== RECORDS ==

import Summits.BirchSwinnertonDyer.BirchSwinnertonDyer.Theorems.GenusKolyvaginAtTwoPowDvdShaCardAtTwoRTOrderFourAuxiliaryDeep
import Summits.BirchSwinnertonDyer.BirchSwinnertonDyer.Theorems.SchneiderFreeAdditiveX3PoitouTateSelmerComplementCanonical
import HarnessLib

/-!
# Route `GenusKolyvaginAtTwo`, crux L_T `PowDvdShaCardAtTwoRT` (stmt-BirchSwinnertonDyer-23242), LINE 18 stub L, bottom rung:
# AUXILIARY + RECIPROCITY FOR THE CANONICAL POITOU–TATE FAMILY (the `inv`-hypotheses of `…RTOrderFourAuxiliaryDeep` discharged)

Width seat `bsd-line-gk2-p4` g18 (cell `bsd-f1-sign2`), `--supports 23242 --as helper`.  THEOREMS ONLY (no definition, no named
fact, no `sorry`; standard axioms).  BSD is NOT proved by any of this; neither is the crux nor stub L.

WHY.  `DeepOwnPrime.exists_auxiliary_bottomRung(_twin)` (p703833) takes a family `inv` of local invariant maps with `SumLocalTermEqZero`
and injectivity on `s ∪ t`.  For THE canonical family `LocalInvariants.canonical ℚ 4` both are tree theorems (`canonical_isPerfect`,
`sumLocalTermEqZero_canonical`), so the S-bot auxiliary-with-reciprocity statement holds with NO `inv`-input:
* **`exists_auxiliary_bottomRung_canonical`**, `exists_auxiliary_bottomRung_twin_canonical`.
The remaining inputs are the Kolyvagin-prime data of `s ∪ t` (`hTK`, level-`4` `FrobEqFrobInfty` on `t`) and, per `Z`, the three displayed
properties (`2•Z` Kummer off `s ∪ t ∪ {l′}`, `loc(2•Z) = 0` on `s`, `2•Z` transverse on `t`).  Closes nothing.  BSD is NOT proved.

References: [McCallumLMS1991] §5 proof of Prop. 5.2; [MilneADT2006] Ch. I Cor. 2.3, Thm. 4.10; [GrossLMS1991] §3 (3.2)–(3.3).
-/

set_option autoImplicit false
-- the Theorems namespace of this sub repeats the summit name by design (D-0017 nested layout)
set_option linter.dupNamespace false

noncomputable section

open scoped Classical

open CategoryTheory Field NumberField IsDedekindDomain Function
open _root_.WeierstrassCurve
open Literature.NumberTheory.EllipticCurves
open Literature.NumberTheory.GaloisRepresentations
open Literature.NumberTheory.GaloisCohomology
open Summit.BirchSwinnertonDyer.Rank1Residual.X11b.KummerPT
open Summit.BirchSwinnertonDyer.Rank1Residual.X11b.FiniteDuality
open Summit.BirchSwinnertonDyer.Rank1Residual.X11b.Relaxation
open scoped ContRepresentation

namespace Summit.BirchSwinnertonDyer.BirchSwinnertonDyer.Theorems.GenusExact.DeepOwnPrime

open Summit.BirchSwinnertonDyer.BirchSwinnertonDyer.Theorems.GenusExact.RelaxedCount

/-! ## §1 THE canonical Poitou–Tate family: `inv`-hypotheses discharged -/

section Canonical

variable (W : WeierstrassCurve ℚ) [W.IsElliptic] [W.IsGloballyMinimal]
variable (e : geomTorsion W ((2 ^ 2 : ℕ) : ℤ) → geomTorsion W ((2 ^ 2 : ℕ) : ℤ) → AlgebraicClosure ℚ)
  (hμ : ∀ S T, e S T ^ (2 ^ 2) = 1)
  (hadd₁ : ∀ S₁ S₂ T, e (S₁ + S₂) T = e S₁ T * e S₂ T)
  (hadd₂ : ∀ S T₁ T₂, e S (T₁ + T₂) = e S T₁ * e S T₂)
  (hgal : ∀ (σ : absoluteGaloisGroup ℚ) (S T : geomTorsion W ((2 ^ 2 : ℕ) : ℤ)), σ • e S T = e (σ • S) (σ • T))
  (halt : ∀ T, e T T = 1) (hnondeg : ∀ T, (∀ S, e S T = 1) → T = 0)

include halt hnondeg in
/-- **Auxiliary + reciprocity for THE canonical family of local invariant maps** `LocalInvariants.canonical ℚ 4` (injective at every
finite place by `canonical_isPerfect`, reciprocity `sumLocalTermEqZero_canonical`): `exists_auxiliary_bottomRung` with the two
`inv`-hypotheses discharged. [cite: McCallumLMS1991, §5 proof of Prop. 5.2] [cite: MilneADT2006, Ch. I, Thm. 4.10] -/
theorem exists_auxiliary_bottomRung_canonical (hΔ : W.Δ < 0) (hρ2 : W.HasSurjectiveModNGaloisRep 2)
    {K : Type} [Field K] [NumberField K] (s t : Finset (Place ℚ)) (hst : Disjoint s t) (hs : s.Nonempty)
    (hTK : ∀ u ∈ s ∪ t, ∃ (v : HeightOneSpectrum (𝓞 ℚ)) (ℓ : ℕ) (_ : Fact ℓ.Prime), u = Sum.inr v ∧ ℓ ≠ 2 ∧ (ℓ : 𝓞 ℚ) ∈ v.asIdeal ∧
      W.HasGoodReductionAtPrime ℓ ∧ FrobEqFrobInfty W K 2 ℓ ∧ 2 ≤ Zhang2014.kolyvaginIndex W 2 ℓ)
    (ht4 : ∀ (v : HeightOneSpectrum (𝓞 ℚ)) (ℓ : ℕ), ℓ.Prime → Sum.inr v ∈ t → (ℓ : 𝓞 ℚ) ∈ v.asIdeal →
      FrobEqFrobInfty W K (2 ^ 2) ℓ) :
    ∃ y ∈ kummerOutside W (2 ^ 2) (s ∪ t), 2 • y ≠ 0 ∧
      ∀ l' : Place ℚ, l' ∉ s ∪ t →
        ∀ Z : galoisCohomology (W.torsionGaloisModule ((2 ^ 2 : ℕ) : ℤ)) 1,
          (2 : ℕ) • Z ∈ kummerOutside W (2 ^ 2) (insert l' (s ∪ t)) →
          (∀ u ∈ s, galoisCohomology.localization (W.torsionGaloisModule ((2 ^ 2 : ℕ) : ℤ)) u 1 ((2 : ℕ) • Z) = 0) →
          (∀ v : HeightOneSpectrum (𝓞 ℚ), Sum.inr v ∈ t →
            ∀ 𝔓 ∈ v.primesAbove, ∀ F c₀ : absoluteGaloisGroup ℚ, IsArithFrobAt (𝓞 ℚ) F 𝔓 →
              IsComplexConjugation (Rat.castHom ℝ) c₀ → (∀ P : geomTorsion W ((2 ^ 2 : ℕ) : ℤ), F • P = c₀ • P) →
              ∃ P₁ : geomTorsion W ((2 ^ 2 : ℕ) : ℤ), h1Eval W _ ((2 : ℕ) • Z) F = F • P₁ - P₁) →
          invWeilPairing W (2 ^ 2) e hμ hadd₁ hadd₂ hgal (LocalInvariants.canonical ℚ (2 ^ 2)) l'
            (galoisCohomology.localization (W.torsionGaloisModule ((2 ^ 2 : ℕ) : ℤ)) l' 1 ((2 : ℕ) • Z))
            (galoisCohomology.localization (W.torsionGaloisModule ((2 ^ 2 : ℕ) : ℤ)) l' 1 y) = 0 := by
  haveI : NeZero (2 ^ 2) := ⟨by norm_num⟩
  exact exists_auxiliary_bottomRung W e hμ hadd₁ hadd₂ hgal halt hnondeg (LocalInvariants.canonical ℚ (2 ^ 2)) hΔ hρ2 s t hst hs hTK
    ht4 (fun v _ ↦ ((LocalInvariants.canonical_isPerfect (K := ℚ) (n := 2 ^ 2)) v).1.1)
    (Summit.BirchSwinnertonDyer.BirchSwinnertonDyer.Theorems.SchneiderFreeAdditiveX3.PoitouTateReduction.sumLocalTermEqZero_canonical
      (K := ℚ) (2 ^ 2))

end Canonical

section CanonicalTwin

open Summit.BirchSwinnertonDyer.BirchSwinnertonDyer.Theorems.GenusExact.TwinGrossPrimes

variable (W : WeierstrassCurve ℚ) [W.IsElliptic] [W.IsGloballyMinimal]
variable (Wd : WeierstrassCurve ℚ) [Wd.IsElliptic] [Wd.IsGloballyMinimal]
variable (e : geomTorsion Wd ((2 ^ 2 : ℕ) : ℤ) → geomTorsion Wd ((2 ^ 2 : ℕ) : ℤ) → AlgebraicClosure ℚ)
  (hμ : ∀ S T, e S T ^ (2 ^ 2) = 1)
  (hadd₁ : ∀ S₁ S₂ T, e (S₁ + S₂) T = e S₁ T * e S₂ T)
  (hadd₂ : ∀ S T₁ T₂, e S (T₁ + T₂) = e S T₁ * e S T₂)
  (hgal : ∀ (σ : absoluteGaloisGroup ℚ) (S T : geomTorsion Wd ((2 ^ 2 : ℕ) : ℤ)), σ • e S T = e (σ • S) (σ • T))
  (halt : ∀ T, e T T = 1) (hnondeg : ∀ T, (∀ S, e S T = 1) → T = 0)

include halt hnondeg in
/-- **The twin side for THE canonical family.** [cite: McCallumLMS1991, §5 proof of Prop. 5.2] [cite: GrossLMS1991, §3 (3.2)–(3.3)] -/
theorem exists_auxiliary_bottomRung_twin_canonical {K : Type} [Field K] [NumberField K]
    (hK : IsImaginaryQuadratic K) (hodd : Odd (NumberField.discr K)) (hΔ : W.Δ < 0) (hρ2 : W.HasSurjectiveModNGaloisRep 2)
    {C : VariableChange ℚ} (hC : C • W.quadraticTwist ((NumberField.discr K : ℤ) : ℚ) = Wd)
    (s t : Finset (Place ℚ)) (hst : Disjoint s t) (hs : s.Nonempty)
    (hTK : ∀ u ∈ s ∪ t, ∃ (v : HeightOneSpectrum (𝓞 ℚ)) (ℓ : ℕ) (_ : Fact ℓ.Prime), u = Sum.inr v ∧ ℓ ≠ 2 ∧ (ℓ : 𝓞 ℚ) ∈ v.asIdeal ∧
      ¬ ((ℓ : ℤ) ∣ NumberField.discr K) ∧ W.HasGoodReductionAtPrime ℓ ∧ FrobEqFrobInfty W K 2 ℓ ∧
      2 ≤ Zhang2014.kolyvaginIndex W 2 ℓ)
    (ht4 : ∀ (v : HeightOneSpectrum (𝓞 ℚ)) (ℓ : ℕ), ℓ.Prime → Sum.inr v ∈ t → (ℓ : 𝓞 ℚ) ∈ v.asIdeal →
      FrobEqFrobInfty W K (2 ^ 2) ℓ) :
    ∃ y ∈ kummerOutside Wd (2 ^ 2) (s ∪ t), 2 • y ≠ 0 ∧
      ∀ l' : Place ℚ, l' ∉ s ∪ t →
        ∀ Z : galoisCohomology (Wd.torsionGaloisModule ((2 ^ 2 : ℕ) : ℤ)) 1,
          (2 : ℕ) • Z ∈ kummerOutside Wd (2 ^ 2) (insert l' (s ∪ t)) →
          (∀ u ∈ s, galoisCohomology.localization (Wd.torsionGaloisModule ((2 ^ 2 : ℕ) : ℤ)) u 1 ((2 : ℕ) • Z) = 0) →
          (∀ v : HeightOneSpectrum (𝓞 ℚ), Sum.inr v ∈ t →
            ∀ 𝔓 ∈ v.primesAbove, ∀ F c₀ : absoluteGaloisGroup ℚ, IsArithFrobAt (𝓞 ℚ) F 𝔓 →
              IsComplexConjugation (Rat.castHom ℝ) c₀ → (∀ P : geomTorsion Wd ((2 ^ 2 : ℕ) : ℤ), F • P = c₀ • P) →
              ∃ P₁ : geomTorsion Wd ((2 ^ 2 : ℕ) : ℤ), h1Eval Wd _ ((2 : ℕ) • Z) F = F • P₁ - P₁) →
          invWeilPairing Wd (2 ^ 2) e hμ hadd₁ hadd₂ hgal (LocalInvariants.canonical ℚ (2 ^ 2)) l'
            (galoisCohomology.localization (Wd.torsionGaloisModule ((2 ^ 2 : ℕ) : ℤ)) l' 1 ((2 : ℕ) • Z))
            (galoisCohomology.localization (Wd.torsionGaloisModule ((2 ^ 2 : ℕ) : ℤ)) l' 1 y) = 0 := by
  haveI : NeZero (2 ^ 2) := ⟨by norm_num⟩
  exact exists_auxiliary_bottomRung_twin W Wd e hμ hadd₁ hadd₂ hgal halt hnondeg (LocalInvariants.canonical ℚ (2 ^ 2)) hK hodd hΔ
    hρ2 hC s t hst hs hTK ht4 (fun v _ ↦ ((LocalInvariants.canonical_isPerfect (K := ℚ) (n := 2 ^ 2)) v).1.1)
    (Summit.BirchSwinnertonDyer.BirchSwinnertonDyer.Theorems.SchneiderFreeAdditiveX3.PoitouTateReduction.sumLocalTermEqZero_canonical
      (K := ℚ) (2 ^ 2))

end CanonicalTwin

end Summit.BirchSwinnertonDyer.BirchSwinnertonDyer.Theorems.GenusExact.DeepOwnPrime

end
import Summits.HodgeConjecture.HodgeConjecture.Theorems.WeilTypeLadderOnPath
import Literature.AlgebraicGeometry.HodgeTheory.WeilClassesFieldSplitSquareZetaEight
import HarnessLib

/-!
# Weil-type ladder — rung R3 (`WeilClassesCMField`, CM fields of degree `e > 2`) holds UNCONDITIONALLY on Deligne's loci `{T ⊗ ℚ(ζ₈)}`

B2b ladder `hodge-weil` (HOME `run/shared/lean/b2b/hodge-weil/`, CENSUS ## P3-g4, note `TWISTED-SQUARES.md` §10),
prover 3 generation 4 (strategy: special cases with CLASSICAL tools). Helper of the route item `WeilSixfolds`
(R1, stmt-HodgeConjecture-2524) for the ladder's THIRD rung. No `sorry`, no definition, NO NAMED FACT: the
theorems below are unconditional, resting on the tree's PROVED theorem
`Literature.AlgebraicGeometry.HodgeTheory.weilClassesField_zetaEight_le_algebraicClasses`
(`HodgeTheory/WeilClassesFieldSplitSquareZetaEight`): for EVERY complex abelian variety `T` of dimension
`g ≥ 1`, on Deligne's `A = A₀ ⊗ ℚ(ζ₈) := (T × T) × (T × T)` with the `ℚ(ζ₈)`-action
`Ψ(X, Y) = (Φ₁Y, X)`, `Φ₁(x, y) = (-y, x)` (`Ψ⁴ = -𝟙`, minimal polynomial `X⁴ + 1`, `F = ℚ(Ψ) = ℚ(ζ₈)` a
CM field with `[F : ℚ] = 4 > 2` and `4 · 2g = 2 dim A`), ALL the Weil classes
`weilClassesField A Ψ P (2g) = W_F ⊗ ℂ = ⊕_σ ⋀^{2g} V_{ℂ,σ}` are algebraic (Deligne, LNM 900 §4, Lemma 4.5 /
Remark 4.10 with `E = ℚ(ζ₈)`, made explicit on the carriers: each line `⋀^{2g} V_c`, `c⁴ = -1`, is spanned
by a class extracted from `(q₁ + q₂ + q₃ + q₄)^*[point of T]` by Lagrange projectors in the pull-backs
`u^*`, `u = (q₁, 4q₂, 2q₃, 8q₄)`).

## What is typed here (all unconditional)

* R3 = `WeilClassesCMField` AT `(A, Ψ)` for every `T ∈ 𝒜_g`, `g ≥ 1`, in the rung's literal binder shape
  with `m = g` (`weilClassesCMField_body_zetaEight`; every hypothesis of the rung other than membership in
  `weilClassesField` is carried and unused — in particular no rationality or Hodge-type hypothesis is
  needed on this locus), and the hypothesis-free form `weilClassesField_zetaEight_subset_algebraicClasses`.
* ON-PATH: `HodgeConjecture ⟹` the same statement (`weilClassesCMField_body_zetaEight_of_hodgeConjecture`,
  a case of the summit via `WeilTypeLadderOnPath.weilClassesCMField_of_hodgeConjecture`).

Rung R3's docstring: "OPEN for every such `K` in every dimension"; typed so far on R3: CM points (André,
conditional helpers) and Schoen's cyclic Prym `36`-folds for `ℚ(ζ₇)` (mod a refereed named fact). These
`g(g+1)/2`-dimensional loci (one for each `g ≥ 1`, inside the `ℚ(ζ₈)`-Weil families of dimension `4g` and
type `n_σ = g` for all four `σ`) are the first FACT-FREE points typed on R3. Honest scope: a positive-
dimensional proper sublocus of each R3 component it meets; 0 unconditional RUNGS above the floor.
-/

noncomputable section

open CategoryTheory
open Literature.AlgebraicGeometry Literature.AlgebraicGeometry.Motives
open Literature.AlgebraicGeometry.HodgeTheory
open Literature.AlgebraicTopology.SingularHomology

namespace Summit.HodgeConjecture.HodgeConjecture.WeilTypeLadder

variable {T : AbelianVariety ℂ} {g : ℕ}

/-- **Every `ℚ(ζ₈)`-Weil class on Deligne's `A₀ ⊗ ℚ(ζ₈)` is algebraic** (set form, for every `P`).
[cite: Deligne1982HodgeCycles, §4 Lemma 4.5, Remark 4.10] -/
theorem weilClassesField_zetaEight_subset_algebraicClasses (hg : 0 < g) (hT : T.dim = g)
    (P : Polynomial ℤ) :
    let T₂ := T.prod T
    let Φ₁ : T₂ ⟶ T₂ := AbelianVariety.prodLift (AbelianVariety.snd T T ≫ (-(𝟙 T))) (AbelianVariety.fst T T)
    let Ψ : T₂.prod T₂ ⟶ T₂.prod T₂ :=
      AbelianVariety.prodLift (AbelianVariety.snd T₂ T₂ ≫ Φ₁) (AbelianVariety.fst T₂ T₂)
    let A := T₂.prod T₂
    (weilClassesField A Ψ P (2 * g) : Set (complexBetti A.X (2 * g))) ⊆ algebraicClasses A.X g :=
  fun _ hc => weilClassesField_zetaEight_le_algebraicClasses hg hT P hc

/-- The dimension of Deligne's `A = (T × T) × (T × T)` is `4g`, so `4 · (2g) = 2 · dim A`.
[cite: Deligne1982HodgeCycles, §4] -/
theorem four_mul_two_mul_eq_two_mul_dim_zetaEight (hT : T.dim = g) :
    4 * (2 * g) = 2 * ((T.prod T).prod (T.prod T)).dim := by
  rw [AbelianVariety.dim_prod, show (T.prod T).dim = 2 * g from dim_twistedSquare hT]
  ring

/-- **R3 (`WeilClassesCMField`) holds UNCONDITIONALLY at Deligne's `(A₀ ⊗ ℚ(ζ₈), Ψ)` for every
`T ∈ 𝒜_g`, `g ≥ 1`**, in the rung's literal binder shape with `m = g` (the only value allowed by
`e · 2m = 2 dim A = 8g` for `e = 4`): every class of `weilClassesField A Ψ P (2g)` is algebraic — all the
rung's other hypotheses (monic, degree, irreducible, `P(Ψ) = 0`, CM-ness, rationality, Hodge type) are
carried and not needed. [cite: Deligne1982HodgeCycles, §4 Lemma 4.5, Remark 4.10]
[cite: MoonenZarhin1998WeilClasses, §1] -/
theorem weilClassesCMField_body_zetaEight (hg : 0 < g) (hT : T.dim = g) :
    let T₂ := T.prod T
    let Φ₁ : T₂ ⟶ T₂ := AbelianVariety.prodLift (AbelianVariety.snd T T ≫ (-(𝟙 T))) (AbelianVariety.fst T T)
    let Ψ : T₂.prod T₂ ⟶ T₂.prod T₂ :=
      AbelianVariety.prodLift (AbelianVariety.snd T₂ T₂ ≫ Φ₁) (AbelianVariety.fst T₂ T₂)
    let A := T₂.prod T₂
    ∀ (P : Polynomial ℤ) (e : ℕ),
      P.Monic → P.natDegree = e → 2 < e → Irreducible (P.map (Int.castRingHom ℚ)) →
      Polynomial.eval₂ (Int.castRingHom (CategoryTheory.End A)) (Ψ : CategoryTheory.End A) P = 0 →
      e * (2 * g) = 2 * A.dim →
      (∀ ρ : ℂ, Polynomial.eval₂ (Int.castRingHom ℂ) ρ P = 0 → starRingEnd ℂ ρ ≠ ρ) →
      (∃ Q : Polynomial ℚ, ∀ ρ : ℂ, Polynomial.eval₂ (Int.castRingHom ℂ) ρ P = 0 →
          Polynomial.eval₂ (algebraMap ℚ ℂ) ρ Q = starRingEnd ℂ ρ) →
        ∀ c ∈ weilClassesField A Ψ P (2 * g), IsRationalClass c →
          IsOfHodgeType A.dim A.X (2 * g) g g c → c ∈ algebraicClasses A.X g :=
  fun P _ _ _ _ _ _ _ _ _ _ hc _ _ => weilClassesField_zetaEight_le_algebraicClasses hg hT P hc

/-- ON-PATH: `HodgeConjecture ⟹` the R3-body statement at Deligne's `(A₀ ⊗ ℚ(ζ₈), Ψ)` (a case of the
summit, through `weilClassesCMField_of_hodgeConjecture`). -/
theorem weilClassesCMField_body_zetaEight_of_hodgeConjecture (h : _root_.HodgeConjecture) :
    let T₂ := T.prod T
    let Φ₁ : T₂ ⟶ T₂ := AbelianVariety.prodLift (AbelianVariety.snd T T ≫ (-(𝟙 T))) (AbelianVariety.fst T T)
    let Ψ : T₂.prod T₂ ⟶ T₂.prod T₂ :=
      AbelianVariety.prodLift (AbelianVariety.snd T₂ T₂ ≫ Φ₁) (AbelianVariety.fst T₂ T₂)
    let A := T₂.prod T₂
    ∀ (P : Polynomial ℤ) (e : ℕ),
      P.Monic → P.natDegree = e → 2 < e → Irreducible (P.map (Int.castRingHom ℚ)) →
      Polynomial.eval₂ (Int.castRingHom (CategoryTheory.End A)) (Ψ : CategoryTheory.End A) P = 0 →
      e * (2 * g) = 2 * A.dim →
      (∀ ρ : ℂ, Polynomial.eval₂ (Int.castRingHom ℂ) ρ P = 0 → starRingEnd ℂ ρ ≠ ρ) →
      (∃ Q : Polynomial ℚ, ∀ ρ : ℂ, Polynomial.eval₂ (Int.castRingHom ℂ) ρ P = 0 →
          Polynomial.eval₂ (algebraMap ℚ ℂ) ρ Q = starRingEnd ℂ ρ) →
        ∀ c ∈ weilClassesField A Ψ P (2 * g), IsRationalClass c →
          IsOfHodgeType A.dim A.X (2 * g) g g c → c ∈ algebraicClasses A.X g := by
  intro T₂ Φ₁ Ψ A P e hmon hdeg he hirr hev hdim hnr hQ c hc hrat hhodge
  exact weilClassesCMField_of_hodgeConjecture h A Ψ P e g hmon hdeg he hirr hev hdim hnr hQ c hc hrat hhodge

end Summit.HodgeConjecture.HodgeConjecture.WeilTypeLadder

end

===

**WORK REQUIRED**: Print, without alteration, only the lines above between the one holding "Thm. 4.10] -/" and the one holding "[NumberField K] (s", inclusive.

**ANSWER FOR THE TASK**:
`inv`-hypotheses discharged. [cite: McCallumLMS1991, §5 proof of Prop. 5.2] [cite: MilneADT2006, Ch. I, Thm. 4.10] -/
theorem exists_auxiliary_bottomRung_canonical (hΔ : W.Δ < 0) (hρ2 : W.HasSurjectiveModNGaloisRep 2)
    {K : Type} [Field K] [NumberField K] (s t : Finset (Place ℚ)) (hst : Disjoint s t) (hs : s.Nonempty)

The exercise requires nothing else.